Stored items:
import Literature.NumberTheory.Adeles.FiniteAdeleLatticeOfGL
import Literature.NumberTheory.Adeles.RatFiniteIdeleCongruenceClasses
import HarnessLib

/-!
# Level `N`: `Λ_a / N Λ_a ≃ (ℤ/N)ⁿ` through `q ↦ a⁻¹ q (mod N)` — the level structure of an adelic point

Topic `Literature/NumberTheory/Adeles`; namespace `Literature.NumberTheory.Adeles`.  THEOREMS ONLY (no definition, no named
fact, no instance, no `sorry`), over the carrier ★ `FiniteAdeleLatticeOfGL` (`latticeOfGL a = Λ_a = ℚⁿ ∩ a ℤ̂ⁿ`) and the
`integralAdeles` bridge of ★ `RatFiniteIdeleCongruenceClasses` (R60-12).  For `a ∈ GL_n(𝔸_{ℚ,f})` and `q ∈ Λ_a` the vector
`a⁻¹ q` lies in `ℤ̂ⁿ`; reducing modulo `N·ℤ̂` (the cell's `levelIdeal N`):

* `forall_mulVec_mem_levelIdeal_iff` — KERNEL: `a⁻¹ q ∈ (N·ℤ̂)ⁿ ↔ q ∈ N Λ_a`;
* `exists_mem_latticeOfGL_mulVec_sub_mem_levelIdeal` — SURJECTIVITY: every `y ∈ ℤ̂ⁿ` is `≡ a⁻¹ q (mod N)` for some `q ∈ Λ_a`
  (strong approximation `𝔸_{ℚ,f} = ℚ + M ℤ̂`); with `exists_int_mulVec_sub_intCast_mem_levelIdeal` (integer representatives,
  `ℤ̂/Nℤ̂ = ℤ/N`) this is the level-`N` structure `η_a : Λ_a/NΛ_a ≃ (ℤ/N)ⁿ` of [Milne2005ShimuraVarieties] §6 Thm. 6.11 p. 74 and
  the `V(ℤ̂)`/`K(N)`/level-`N` description p. 75 («By a level-`N` structure on `A`, we mean an isomorphism
  `η : V(ℤ/Nℤ) → A(ℂ)_N` …») / [Deligne1971TravauxShimura] 4.16–4.20 pp. 150–152, stated without quotient types;
* `inv_map_mul_mulVec_comp_mulVec` — `GL_n(ℚ)`-equivariance `(γa)⁻¹(γq) = a⁻¹ q`;
* `mulVec_sub_mulVec_mem_levelIdeal_of_isCongOne` / `isCongOne_inv_of_forall_mulVec_sub_mulVec_mem_levelIdeal` — for `u ∈ GL_n(ℤ̂)`
  (`Λ_{au} = Λ_a`): `η_{au} ≡ η_a (mod N)` on `Λ_a` **iff** `u⁻¹ ≡ 1 (mod N)` (`IsCongOne N u⁻¹`), i.e. the level structure pins
  the coset `a K(N)`; `isCongOne_inv_of_isCongOne` — `u ≡ 1 ⇒ u⁻¹ ≡ 1` inside `GL_n(ℤ̂)`.

Cell `hodgecm-mathlib` (D-0151), #60 road leaf R60-19 (file 3 of 3).  Banked generic leaf; HC_CM is proved only modulo the printed
citations until rung 0 closes; no floor change.

## References
* [Milne2005ShimuraVarieties] J. S. Milne, *Introduction to Shimura varieties* (2005; 2017 revision pages), §6 Thm. 6.11 p. 74
  (`T_f(A) = H₁(A, ℤ) ⊗ ℤ̂`, `V(𝔸_f) → V_f(A)`) and p. 75 (`V(ℤ̂)`, `K(N) = {g | g V(ℤ̂) = V(ℤ̂), g ≡ 1 on V(ℤ̂)/NV(ℤ̂)}`,
  `Γ(N)`, level-`N` structures `η : V(ℤ/Nℤ) → A(ℂ)_N`); §4 Thm. 4.16 p. 48 (strong approximation).
* [Deligne1971TravauxShimura] P. Deligne, *Travaux de Shimura* (1971), 4.16–4.20 pp. 150–152.
-/

set_option autoImplicit false

noncomputable section

open scoped Matrix
open NumberField IsDedekindDomain Matrix
open Literature.NumberTheory.Automorphic (integralFiniteAdeles mem_integralFiniteAdeles_iff)
open Literature.AlgebraicGeometry.ModuliOfAbelianVarieties (finAdeleQ levelIdeal mem_levelIdeal_iff IsCongOne)

namespace Literature.NumberTheory.Adeles

variable {n : Type} [Fintype n] [DecidableEq n]

/-! ### §0. Plumbing (private copies of the carrier file's bookkeeping identities) -/

/-- The adelic image of `γ⁻¹` is the inverse of the adelic image of `γ` (as matrices). [folklore] -/
private theorem coe_generalLinearGroup_map_inv (γ : GL n ℚ) :
    (((Matrix.GeneralLinearGroup.map (algebraMap ℚ finAdeleQ) γ)⁻¹ : GL n finAdeleQ) : Matrix n n finAdeleQ) =
      ((γ⁻¹ : GL n ℚ) : Matrix n n ℚ).map (algebraMap ℚ finAdeleQ) := by
  rw [← map_inv]; rfl
omit [DecidableEq n] in
/-- `f ∘ (M q) = (M.map f) (f ∘ q)` for the diagonal embedding `f : ℚ → 𝔸_{ℚ,f}`. [folklore] -/
private theorem algebraMap_comp_mulVec (M : Matrix n n ℚ) (q : n → ℚ) :
    (⇑(algebraMap ℚ finAdeleQ) ∘ (M *ᵥ q)) = M.map (algebraMap ℚ finAdeleQ) *ᵥ (⇑(algebraMap ℚ finAdeleQ) ∘ q) := by
  funext i
  exact RingHom.map_mulVec (algebraMap ℚ finAdeleQ) M q i
/-- The `(i, j)` entry of `M` is the `i`-th coordinate of `M eⱼ`. [folklore] -/
private theorem matrix_apply_eq_mulVec_single (M : Matrix n n finAdeleQ) (i j : n) :
    M i j = (M *ᵥ (Pi.single j 1 : n → finAdeleQ)) i := by
  classical
  simp [Matrix.mulVec, dotProduct, Pi.single_apply]

/-! ### §1. Level `N`: `Λ_a / N Λ_a ≃ (ℤ/N)ⁿ` through `q ↦ a⁻¹ q (mod N)` -/

/-- `N·𝓞̂` in the `integralFiniteAdeles` spelling: `x ∈ levelIdeal N ↔ x = N y` with `y ∈ ℤ̂` («`g ≡ 1 mod N`»).
[cite: Deligne1971TravauxShimura, 4.16 p. 150] -/
theorem mem_levelIdeal_iff_exists_integralFiniteAdeles {N : ℕ} {x : finAdeleQ} :
    x ∈ levelIdeal N ↔ ∃ y ∈ integralFiniteAdeles ℚ, (N : finAdeleQ) * y = x := by
  rw [mem_levelIdeal_iff]
  constructor
  · rintro ⟨y, hy, h⟩
    exact ⟨y, (mem_integralAdeles_iff_mem_integralFiniteAdeles y).1 hy, h⟩
  · rintro ⟨y, hy, h⟩
    exact ⟨y, (mem_integralAdeles_iff_mem_integralFiniteAdeles y).2 hy, h⟩

omit [DecidableEq n] in
/-- `ℤ̂ · N𝓞̂ ⊆ N𝓞̂` along a matrix–vector product: an integral matrix sends a vector with coordinates in `N·𝓞̂` to one with
coordinates in `N·𝓞̂` (`K(N)` is normalised by `K(1)`). [cite: Deligne1971TravauxShimura, 4.16 p. 150] -/
theorem mulVec_apply_mem_levelIdeal {N : ℕ} {M : Matrix n n finAdeleQ} (hM : ∀ i j, M i j ∈ integralFiniteAdeles ℚ)
    {y : n → finAdeleQ} (hy : ∀ j, y j ∈ levelIdeal N) (i : n) : (M *ᵥ y) i ∈ levelIdeal N := by
  rw [Matrix.mulVec, dotProduct]
  exact AddSubgroup.sum_mem _ fun j _ =>
    Literature.AlgebraicGeometry.ModuliOfAbelianVarieties.mul_mem_levelIdeal_of_mem_integralAdeles
      ((mem_integralAdeles_iff_mem_integralFiniteAdeles _).2 (hM i j)) (hy j)

/-- **KERNEL of the level map**: `a⁻¹ q ∈ (N·ℤ̂)ⁿ` iff `q ∈ N Λ_a` — the map `q ↦ a⁻¹ q (mod N)` on `Λ_a` has kernel exactly
`N Λ_a`. [cite: Milne2005ShimuraVarieties, §6 Thm. 6.11 p. 74 and p. 75] [cite: Deligne1971TravauxShimura, 4.16–4.20 pp. 150–152] -/
theorem forall_mulVec_mem_levelIdeal_iff {N : ℕ} (hN : N ≠ 0) (a : GL n finAdeleQ) (q : n → ℚ) :
    (∀ i, (((a⁻¹ : GL n finAdeleQ) : Matrix n n finAdeleQ) *ᵥ (⇑(algebraMap ℚ finAdeleQ) ∘ q)) i ∈ levelIdeal N) ↔
      ∃ p ∈ latticeOfGL a, q = (N : ℚ) • p := by
  have hNQ : (N : ℚ) ≠ 0 := Nat.cast_ne_zero.mpr hN
  have hsm : ∀ p : n → ℚ, (⇑(algebraMap ℚ finAdeleQ) ∘ ((N : ℚ) • p)) = (N : finAdeleQ) • (⇑(algebraMap ℚ finAdeleQ) ∘ p) := by
    intro p; funext j
    simp only [Function.comp_apply, Pi.smul_apply, smul_eq_mul, map_mul, map_natCast]
  constructor
  · intro h
    refine ⟨(N : ℚ)⁻¹ • q, fun i => ?_, by rw [smul_smul, mul_inv_cancel₀ hNQ, one_smul]⟩
    obtain ⟨y, hy, hNy⟩ := mem_levelIdeal_iff_exists_integralFiniteAdeles.mp (h i)
    have hq : q = (N : ℚ) • ((N : ℚ)⁻¹ • q) := by rw [smul_smul, mul_inv_cancel₀ hNQ, one_smul]
    have hx : (N : finAdeleQ) * (((a⁻¹ : GL n finAdeleQ) : Matrix n n finAdeleQ) *ᵥ
        (⇑(algebraMap ℚ finAdeleQ) ∘ ((N : ℚ)⁻¹ • q))) i = (N : finAdeleQ) * y := by
      rw [hNy, ← smul_eq_mul, ← Pi.smul_apply, ← Matrix.mulVec_smul, ← hsm, ← hq]
    have hunit := Literature.AlgebraicGeometry.ModuliOfAbelianVarieties.isUnit_natCast_finAdeleQ hN
    rw [hunit.mul_right_inj] at hx
    rw [hx]; exact hy
  · rintro ⟨p, hp, rfl⟩ i
    rw [hsm, Matrix.mulVec_smul, Pi.smul_apply, smul_eq_mul]
    exact mem_levelIdeal_iff_exists_integralFiniteAdeles.mpr ⟨_, hp i, rfl⟩

/-- **SURJECTIVITY of the level map**: every `y ∈ ℤ̂ⁿ` is `a⁻¹ q (mod N)` for some `q ∈ Λ_a` (strong approximation
`𝔸_{ℚ,f} = ℚ + M ℤ̂` with `M = N N₁`, `N₁` a denominator of `a⁻¹`).  With the kernel computation: `q ↦ a⁻¹ q` induces
`Λ_a / N Λ_a ≃ (ℤ̂/Nℤ̂)ⁿ = (ℤ/N)ⁿ` — the level-`N` structure of the adelic point `a`.
[cite: Milne2005ShimuraVarieties, §6 Thm. 6.11 p. 74 and p. 75] [cite: Deligne1971TravauxShimura, 4.16–4.20 pp. 150–152] -/
theorem exists_mem_latticeOfGL_mulVec_sub_mem_levelIdeal {N : ℕ} (hN : N ≠ 0) (a : GL n finAdeleQ) {y : n → finAdeleQ}
    (hy : ∀ j, y j ∈ integralFiniteAdeles ℚ) :
    ∃ q ∈ latticeOfGL a, ∀ i, (((a⁻¹ : GL n finAdeleQ) : Matrix n n finAdeleQ) *ᵥ
      (⇑(algebraMap ℚ finAdeleQ) ∘ q)) i - y i ∈ levelIdeal N := by
  obtain ⟨N₁, hN₁, -, hN₁'⟩ := exists_nat_mul_entries_mem a
  have hM : N * N₁ ≠ 0 := mul_ne_zero hN hN₁
  set x : n → finAdeleQ := (a : Matrix n n finAdeleQ) *ᵥ y with hx
  choose k y' hy' hxy using fun l => exists_rat_add_natCast_mul (N * N₁) hM (x l)
  have hx_split : x = (⇑(algebraMap ℚ finAdeleQ) ∘ k) + fun l => ((N * N₁ : ℕ) : finAdeleQ) * y' l := funext hxy
  -- `w = a⁻¹ ((N N₁) y') = N · (N₁ a⁻¹) y'`
  set w : n → finAdeleQ := ((a⁻¹ : GL n finAdeleQ) : Matrix n n finAdeleQ) *ᵥ fun l => ((N * N₁ : ℕ) : finAdeleQ) * y' l
    with hw
  have hwN : ∀ i, ∃ z ∈ integralFiniteAdeles ℚ, (N : finAdeleQ) * z = w i := fun i => by
    refine ⟨∑ l, ((N₁ : finAdeleQ) * ((a⁻¹ : GL n finAdeleQ) : Matrix n n finAdeleQ) i l) * y' l,
      sum_mem fun l _ => mul_mem (hN₁' i l) (hy' l), ?_⟩
    rw [hw, Matrix.mulVec, dotProduct, Finset.mul_sum]
    refine Finset.sum_congr rfl fun l _ => ?_
    rw [Nat.cast_mul]; ring
  have hk : ((a⁻¹ : GL n finAdeleQ) : Matrix n n finAdeleQ) *ᵥ (⇑(algebraMap ℚ finAdeleQ) ∘ k) = y - w := by
    have : (⇑(algebraMap ℚ finAdeleQ) ∘ k) = x - fun l => ((N * N₁ : ℕ) : finAdeleQ) * y' l := by
      rw [hx_split, add_sub_cancel_right]
    rw [this, Matrix.mulVec_sub, hx, Matrix.mulVec_mulVec, ← Units.val_mul, inv_mul_cancel, Units.val_one,
      Matrix.one_mulVec]
  refine ⟨k, fun i => ?_, fun i => ?_⟩
  · rw [hk, Pi.sub_apply]
    obtain ⟨z, hz, hzw⟩ := hwN i
    rw [← hzw]
    exact sub_mem (hy i) (mul_mem (natCast_mem _ N) hz)
  · rw [hk, Pi.sub_apply, sub_sub_cancel_left]
    exact AddSubgroup.neg_mem _ (mem_levelIdeal_iff_exists_integralFiniteAdeles.mpr (hwN i))


/-- **Integer representatives**: for `q ∈ Λ_a` the class `a⁻¹ q (mod N)` has an integer representative `z ∈ ℤⁿ`
(`ℤ̂/Nℤ̂ = ℤ/N`, ★ `exists_int_sub_intCast_mem_levelIdeal`), unique modulo `N` (★ `int_dvd_sub_of_sub_intCast_mem_levelIdeal`) —
so `q ↦ z mod N` is the level-`N` structure `Λ_a/NΛ_a ≃ (ℤ/N)ⁿ` read in `ℤ/N`. [cite: Milne2005ShimuraVarieties, §6 p. 75] -/
theorem exists_int_mulVec_sub_intCast_mem_levelIdeal {N : ℕ} (hN : N ≠ 0) {a : GL n finAdeleQ} {q : n → ℚ}
    (hq : q ∈ latticeOfGL a) :
    ∃ z : n → ℤ, ∀ i, (((a⁻¹ : GL n finAdeleQ) : Matrix n n finAdeleQ) *ᵥ (⇑(algebraMap ℚ finAdeleQ) ∘ q)) i -
      ((z i : ℤ) : finAdeleQ) ∈ levelIdeal N := by
  choose z hz using fun i => exists_int_sub_intCast_mem_levelIdeal hN
    ((mem_integralAdeles_iff_mem_integralFiniteAdeles _).2 (hq i))
  exact ⟨z, hz⟩

/-- **`GL_n(ℚ)`-equivariance of the level map**: the coordinates of `γ q ∈ Λ_{γ a}` with respect to `γ a` are those of
`q ∈ Λ_a` with respect to `a` — `(γa)⁻¹ (γ q) = a⁻¹ q` exactly. [cite: Milne2005ShimuraVarieties, §6 p. 75] -/
theorem inv_map_mul_mulVec_comp_mulVec (γ : GL n ℚ) (a : GL n finAdeleQ) (q : n → ℚ) :
    ((((Matrix.GeneralLinearGroup.map (algebraMap ℚ finAdeleQ) γ * a)⁻¹ : GL n finAdeleQ) : Matrix n n finAdeleQ) *ᵥ
      (⇑(algebraMap ℚ finAdeleQ) ∘ ((γ : Matrix n n ℚ) *ᵥ q))) =
      ((a⁻¹ : GL n finAdeleQ) : Matrix n n finAdeleQ) *ᵥ (⇑(algebraMap ℚ finAdeleQ) ∘ q) := by
  rw [_root_.mul_inv_rev, Units.val_mul, ← Matrix.mulVec_mulVec, coe_generalLinearGroup_map_inv, algebraMap_comp_mulVec, Matrix.mulVec_mulVec,
    Matrix.mulVec_mulVec, Matrix.mul_assoc, ← RingHom.mapMatrix_apply, ← RingHom.mapMatrix_apply, ← map_mul,
    ← Units.val_mul, inv_mul_cancel, Units.val_one, map_one, Matrix.mul_one]

/-- **Right `GL_n(ℤ̂)`-translates re-mark the level structure**: for `u ∈ GL_n(ℤ̂)` (so `Λ_{a u} = Λ_a`) the coordinates
change by `u⁻¹`: `(a u)⁻¹ q = u⁻¹ (a⁻¹ q)`; hence if `u⁻¹ ≡ 1 (mod N)` the two level maps agree modulo `N`.
[cite: Milne2005ShimuraVarieties, §6 p. 75] [cite: Deligne1971TravauxShimura, 4.16 p. 150] -/
theorem mulVec_sub_mulVec_mem_levelIdeal_of_isCongOne {N : ℕ} (a : GL n finAdeleQ) {u : GL n finAdeleQ}
    (hu : IsCongOne N (((u⁻¹ : GL n finAdeleQ) : Matrix n n finAdeleQ))) {q : n → ℚ} (hq : q ∈ latticeOfGL a) (i : n) :
    ((((a * u)⁻¹ : GL n finAdeleQ) : Matrix n n finAdeleQ) *ᵥ (⇑(algebraMap ℚ finAdeleQ) ∘ q)) i -
      (((a⁻¹ : GL n finAdeleQ) : Matrix n n finAdeleQ) *ᵥ (⇑(algebraMap ℚ finAdeleQ) ∘ q)) i ∈ levelIdeal N := by
  set z : n → finAdeleQ := ((a⁻¹ : GL n finAdeleQ) : Matrix n n finAdeleQ) *ᵥ (⇑(algebraMap ℚ finAdeleQ) ∘ q) with hz
  have h : ((((a * u)⁻¹ : GL n finAdeleQ) : Matrix n n finAdeleQ) *ᵥ (⇑(algebraMap ℚ finAdeleQ) ∘ q)) - z =
      ((((u⁻¹ : GL n finAdeleQ) : Matrix n n finAdeleQ)) - 1) *ᵥ z := by
    rw [_root_.mul_inv_rev, Units.val_mul, ← Matrix.mulVec_mulVec, ← hz, Matrix.sub_mulVec, Matrix.one_mulVec]
  have h' := congrFun h i
  rw [Pi.sub_apply] at h'
  rw [h', Matrix.mulVec, dotProduct]
  exact AddSubgroup.sum_mem _ fun j _ => by
    rw [mul_comm]
    exact Literature.AlgebraicGeometry.ModuliOfAbelianVarieties.mul_mem_levelIdeal_of_mem_integralAdeles
      ((mem_integralAdeles_iff_mem_integralFiniteAdeles _).2 (hq j)) (hu i j)

/-- **Conversely, the level map determines the coset modulo `K(N)`**: if `u ∈ GL_n(ℤ̂)` and the level maps of `a` and `a u`
agree modulo `N` on all of `Λ_a`, then `u⁻¹ ≡ 1 (mod N)` (test on `q ∈ Λ_a` with `a⁻¹ q ≡ eⱼ (mod N)`, which exist by
surjectivity). [cite: Milne2005ShimuraVarieties, §6 p. 75] [cite: Deligne1971TravauxShimura, 4.16–4.20 pp. 150–152] -/
theorem isCongOne_inv_of_forall_mulVec_sub_mulVec_mem_levelIdeal {N : ℕ} (hN : N ≠ 0) (a : GL n finAdeleQ) {u : GL n finAdeleQ}
    (hu : u ∈ ((integralFiniteAdeles ℚ).matrix.toSubmonoid.units : Subgroup (GL n finAdeleQ)))
    (h : ∀ q ∈ latticeOfGL a, ∀ i,
      ((((a * u)⁻¹ : GL n finAdeleQ) : Matrix n n finAdeleQ) *ᵥ (⇑(algebraMap ℚ finAdeleQ) ∘ q)) i -
        (((a⁻¹ : GL n finAdeleQ) : Matrix n n finAdeleQ) *ᵥ (⇑(algebraMap ℚ finAdeleQ) ∘ q)) i ∈ levelIdeal N) :
    IsCongOne N (((u⁻¹ : GL n finAdeleQ) : Matrix n n finAdeleQ)) := by
  classical
  rw [mem_units_matrix_integralFiniteAdeles_iff] at hu
  intro i j
  -- a lattice vector whose `a`-coordinates are `≡ eⱼ (mod N)`
  obtain ⟨q, hq, hqe⟩ := exists_mem_latticeOfGL_mulVec_sub_mem_levelIdeal hN a
    (y := (Pi.single j 1 : n → finAdeleQ)) (fun k => by
      by_cases hk : k = j
      · subst hk; simp
      · simp [hk])
  set z : n → finAdeleQ := ((a⁻¹ : GL n finAdeleQ) : Matrix n n finAdeleQ) *ᵥ (⇑(algebraMap ℚ finAdeleQ) ∘ q) with hz
  -- `(u⁻¹ - 1) z ≡ 0` and `(u⁻¹ - 1)(z - eⱼ) ≡ 0`, hence `(u⁻¹ - 1) eⱼ ≡ 0`
  have h1 : ((((u⁻¹ : GL n finAdeleQ) : Matrix n n finAdeleQ) - 1) *ᵥ z) i ∈ levelIdeal N := by
    have := h q hq i
    rwa [_root_.mul_inv_rev, Units.val_mul, ← Matrix.mulVec_mulVec, ← hz, ← Pi.sub_apply, ← Matrix.one_mulVec z,
      Matrix.mulVec_mulVec, Matrix.mul_one, ← Matrix.sub_mulVec] at this
  have h2 : ((((u⁻¹ : GL n finAdeleQ) : Matrix n n finAdeleQ) - 1) *ᵥ (z - Pi.single j 1)) i ∈ levelIdeal N := by
    refine mulVec_apply_mem_levelIdeal (fun k l => ?_) (fun l => hqe l) i
    rw [Matrix.sub_apply]
    refine sub_mem (hu.2 k l) ?_
    rw [Matrix.one_apply]
    split_ifs
    · exact one_mem _
    · exact zero_mem _
  have h3 := AddSubgroup.sub_mem _ h1 h2
  rw [Matrix.mulVec_sub, Pi.sub_apply, sub_sub_cancel] at h3
  rwa [← matrix_apply_eq_mulVec_single] at h3

/-- `≡ 1 (mod N)` passes to inverses inside `GL_n(ℤ̂)`: `u⁻¹ - 1 = -u⁻¹ (u - 1)`. [cite: Deligne1971TravauxShimura, 4.16 p. 150] -/
theorem isCongOne_inv_of_isCongOne {N : ℕ} {u : GL n finAdeleQ}
    (hu : u ∈ ((integralFiniteAdeles ℚ).matrix.toSubmonoid.units : Subgroup (GL n finAdeleQ)))
    (h : IsCongOne N (u : Matrix n n finAdeleQ)) : IsCongOne N (((u⁻¹ : GL n finAdeleQ) : Matrix n n finAdeleQ)) := by
  rw [mem_units_matrix_integralFiniteAdeles_iff] at hu
  intro i j
  have e : (((u⁻¹ : GL n finAdeleQ) : Matrix n n finAdeleQ)) - 1 =
      -((((u⁻¹ : GL n finAdeleQ) : Matrix n n finAdeleQ)) * ((u : Matrix n n finAdeleQ) - 1)) := by
    rw [Matrix.mul_sub, Matrix.mul_one, ← Units.val_mul, inv_mul_cancel, Units.val_one, neg_sub]
  rw [e, Matrix.neg_apply]
  refine AddSubgroup.neg_mem _ ?_
  rw [Matrix.mul_apply]
  exact AddSubgroup.sum_mem _ fun k _ =>
    Literature.AlgebraicGeometry.ModuliOfAbelianVarieties.mul_mem_levelIdeal_of_mem_integralAdeles
      ((mem_integralAdeles_iff_mem_integralFiniteAdeles _).2 (hu.2 i k)) (h k j)

end Literature.NumberTheory.Adeles

end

### WHAT IS EXPECTED
Once you find the line containing "((mem_integralAdeles_iff_mem_integralFiniteAdeles _).2 (hu.2", copy it and every line after it through the end of the records, exactly as they stand.

### ANSWER SECTION
      ((mem_integralAdeles_iff_mem_integralFiniteAdeles _).2 (hu.2 i k)) (h k j)

end Literature.NumberTheory.Adeles

end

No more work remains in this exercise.